Tuesday 27 March 2012

Do Not Go Gentle

A letter in the Washington Post a couple of days ago went like this:

'In the March 17 Style article "In tails and cuffs," reporter Aaron Leitko described "watching a former Batman get tossed into a paddy wagon." One would think that a newspaper of The Post's reputation would be sensitive to the offense that this term would cause to Irish Americans. While there is some dispute as to the origin of this word, the Morris Dictionary of Word and Phrase Origins states that "paddy wagon" is a "nickname for the police patrol wagon used to tote lawbreakers off to jail [and] is a carry-over from the days when the Irish were low men on the social totem pole and hence fair game when a roundup of miscreants was needed to create favorable publicity for the law enforcers." In light of this article being published on St Patrick's Day, it is the right moment to criticize the continued acceptance and use of this offensive term.'

Even if one leaves aside the fact that this original meaning of the complained of term is so obscure that it is necessary for the letter writer to quote his chosen dictionary's statement in full, to explain his grievance to otherwise mystified readers, even if one leaves aside the fact that it is just as likely that the term actually derives from either the fact that police vans once had PD written on them and this got elided into paddy or the fact that so many American police officers were of Irish descent, this letter seems completely misconceived to me.
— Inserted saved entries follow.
/-- **The axis is not reached in finite backward time.** Along a solution of `Y' = −W(Y)` on
`t ≥ 0`, `W` axisymmetric and `C¹`, starting off the axis, `r⊥(Y t) > 0` for every `t ≥ 0`:
`φ = r⊥(Y)²` satisfies `φ' ≥ −4Kφ` on each compact time interval (`abs_horizontal_le_mul_cylRadius`,
`K` a bound of `‖DW‖` on a ball containing the orbit segment), so `e^{4Kt}φ` does not decrease.
[folklore] -/
theorem cylRadius_pos_of_backwardOrbit
    {W : (EuclideanSpace ℝ (Fin 3)) → (EuclideanSpace ℝ (Fin 3))}
    (hW : IsAxisymmetric W) (hWd : Differentiable ℝ W) (hWc : Continuous fun y => fderiv ℝ W y)
    {Y : ℝ → EuclideanSpace ℝ (Fin 3)}
    (hY : ∀ t, 0 ≤ t → HasDerivAt Y ((-1 : ℝ) • W (Y t)) t) (h0 : 0 < cylRadius (Y 0)) :
    ∀ t, 0 ≤ t → 0 < cylRadius (Y t) := by
  intro t₁ ht₁
  -- the orbit segment is bounded; `‖DW‖ ≤ K` on a ball containing it
  have hYc : ContinuousOn Y (Icc 0 t₁) := fun t ht => (hY t ht.1).continuousAt.continuousWithinAt
  obtain ⟨R, hR⟩ : ∃ R, ∀ t ∈ Icc 0 t₁, ‖Y t‖ ≤ R := by
    obtain ⟨R, hR⟩ := (isCompact_Icc.image_of_continuousOn hYc).isBounded.exists_norm_le
    exact ⟨R, fun t ht => hR _ (mem_image_of_mem _ ht)⟩
  obtain ⟨K, hK⟩ : ∃ K, ∀ y ∈ Metric.closedBall (0 : EuclideanSpace ℝ (Fin 3)) R,
      ‖fderiv ℝ W y‖ ≤ K := by
    obtain ⟨K, hK⟩ :=
      ((isCompact_closedBall (0 : EuclideanSpace ℝ (Fin 3)) R).image hWc).isBounded.exists_norm_le
    exact ⟨K, fun y hy => hK _ (mem_image_of_mem _ hy)⟩
  have hK0 : 0 ≤ K := (norm_nonneg _).trans
    (hK (Y 0) (mem_closedBall_zero_iff.2 (hR 0 (left_mem_Icc.2 ht₁))))
  -- `φ = r⊥(Y)²`, its derivative and the lower bound `φ' ≥ -4Kφ`
  set φ : ℝ → ℝ := fun s => Y s 0 ^ 2 + Y s 1 ^ 2 with hφ
  set dφ : ℝ → ℝ := fun t =>
    2 * Y t 0 * (((-1 : ℝ) • W (Y t)) 0) + 2 * Y t 1 * (((-1 : ℝ) • W (Y t)) 1) with hdφ
  have hφ' : ∀ t, 0 ≤ t → HasDerivAt φ (dφ t) t := by
    intro t ht
    have e0 := hasDerivAt_apply_comp (hY t ht) 0
    have e1 := hasDerivAt_apply_comp (hY t ht) 1
    have := (e0.pow 2).add (e1.pow 2)
    refine this.congr_deriv ?_
    simp only [hdφ, Nat.cast_ofNat]
    ring
  have hφlow : ∀ t ∈ Icc 0 t₁, -(4 * K) * φ t ≤ dφ t := by
    intro t ht
    have hyR : Y t ∈ Metric.closedBall (0 : EuclideanSpace ℝ (Fin 3)) R :=
      mem_closedBall_zero_iff.2 (hR t ht)
    obtain ⟨hw0, hw1⟩ := abs_horizontal_le_mul_cylRadius hW hWd hK hyR
    have hy0 := abs_apply_zero_le_cylRadius (Y t)
    have hy1 := abs_apply_one_le_cylRadius (Y t)
    have hr2 : φ t = cylRadius (Y t) ^ 2 := (cylRadius_sq (Y t)).symm
    have hprod0 : |Y t 0 * W (Y t) 0| ≤ cylRadius (Y t) * (K * cylRadius (Y t)) := by
      rw [abs_mul]; exact mul_le_mul hy0 hw0 (abs_nonneg _) (cylRadius_nonneg _)
    have hprod1 : |Y t 1 * W (Y t) 1| ≤ cylRadius (Y t) * (K * cylRadius (Y t)) := by
      rw [abs_mul]; exact mul_le_mul hy1 hw1 (abs_nonneg _) (cylRadius_nonneg _)
    have e0 := (abs_le.1 hprod0).2
    have e1 := (abs_le.1 hprod1).2
    simp only [hdφ, PiLp.smul_apply, smul_eq_mul, neg_mul, one_mul]
    rw [hr2]
    nlinarith [e0, e1]
  -- `g = e^{4Kt} φ` is non-decreasing on `[0, t₁]`
  set g : ℝ → ℝ := fun s => Real.exp (4 * K * s) * φ s with hg
  have hg' : ∀ t ∈ Icc 0 t₁, HasDerivAt g
      (Real.exp (4 * K * t) * (4 * K * 1) * φ t + Real.exp (4 * K * t) * dφ t) t := by
    intro t ht
    exact (((hasDerivAt_id t).const_mul (4 * K)).exp).mul (hφ' t ht.1)
  have hgmono : MonotoneOn g (Icc 0 t₁) := by
    refine monotoneOn_of_deriv_nonneg (convex_Icc 0 t₁)
      (fun t ht => (hg' t ht).continuousAt.continuousWithinAt)
      (fun t ht => ((hg' t (interior_subset ht)).differentiableAt).differentiableWithinAt) ?_
    intro t ht
    have ht' : t ∈ Icc 0 t₁ := interior_subset ht
    rw [(hg' t ht').deriv]
    have hexp : 0 < Real.exp (4 * K * t) := Real.exp_pos _
    have hlow := hφlow t ht'
    have : 0 ≤ Real.exp (4 * K * t) * (4 * K * φ t + dφ t) :=
      mul_nonneg hexp.le (by linarith)
    nlinarith [this]
  have hg0 : g 0 = cylRadius (Y 0) ^ 2 := by
    simp only [hg, hφ, mul_zero, Real.exp_zero, one_mul]
    exact (cylRadius_sq (Y 0)).symm
  have hmono := hgmono (left_mem_Icc.2 ht₁) (right_mem_Icc.2 ht₁) ht₁
  rw [hg0] at hmono
  have h1 : 0 < Real.exp (4 * K * t₁) * φ t₁ := lt_of_lt_of_le (pow_pos h0 2) hmono
  have hφpos : 0 < φ t₁ := (mul_pos_iff_of_pos_left (Real.exp_pos _)).1 h1
  have hφeq : φ t₁ = cylRadius (Y t₁) ^ 2 := (cylRadius_sq (Y t₁)).symm
  rw [hφeq] at hφpos
  rcases (cylRadius_nonneg (Y t₁)).eq_or_lt with hzero | hlt
  · rw [← hzero] at hφpos; norm_num at hφpos
  · exact hlt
The thing is words change their meanings. Indeed, many people believe that the very reason English is such an enduring and dominant language is precisely because it is so adaptable. There is barely a page of the dictionary that does not contain words that have lost their original significance and sometimes even changed so utterly that they convey the opposite of what they originally did. Flippant, for example, used to mean nimble. Silly once meant blessed. 'Informal' formerly signified that something was unformed and irresolute. More recently, slow - as in slow food, the slow movement - has shifted from being something one avoided into a quality one admires.

Therefore, to dredge up a meaning that no-one ever thinks of and insist that a writer has cast a slur on a group of people by using it, when that association no longer has any relevance to the word in question, is to provoke oneself into outrage where there are no grounds to do so. Sadly, it seems to me, this is an all too common pastime, not just for letter writers, but for all sorts of chat show/panel discussion/column writing whingers.

Of course, no-one should go round making racist remarks or taking cheap shots at women or minorities or the disadvantaged. However, by the same token, occasionally the various groups who live side by side in society might choose to hesitate before rushing to embrace a sense of grievance. Self-pity is a pleasure that it is usually a good idea to avoid.

7 comments:

  1. It never occurred to me to associate the two (though no doubt it's where the connection originated, now I think of it).

    You're right. It would be like Australians getting offended over being called convicts because of a dim past and loose association.

    Hmmm. A lot of those convicts were Paddies. That's the quinella.

    Blame the Poms. Oops.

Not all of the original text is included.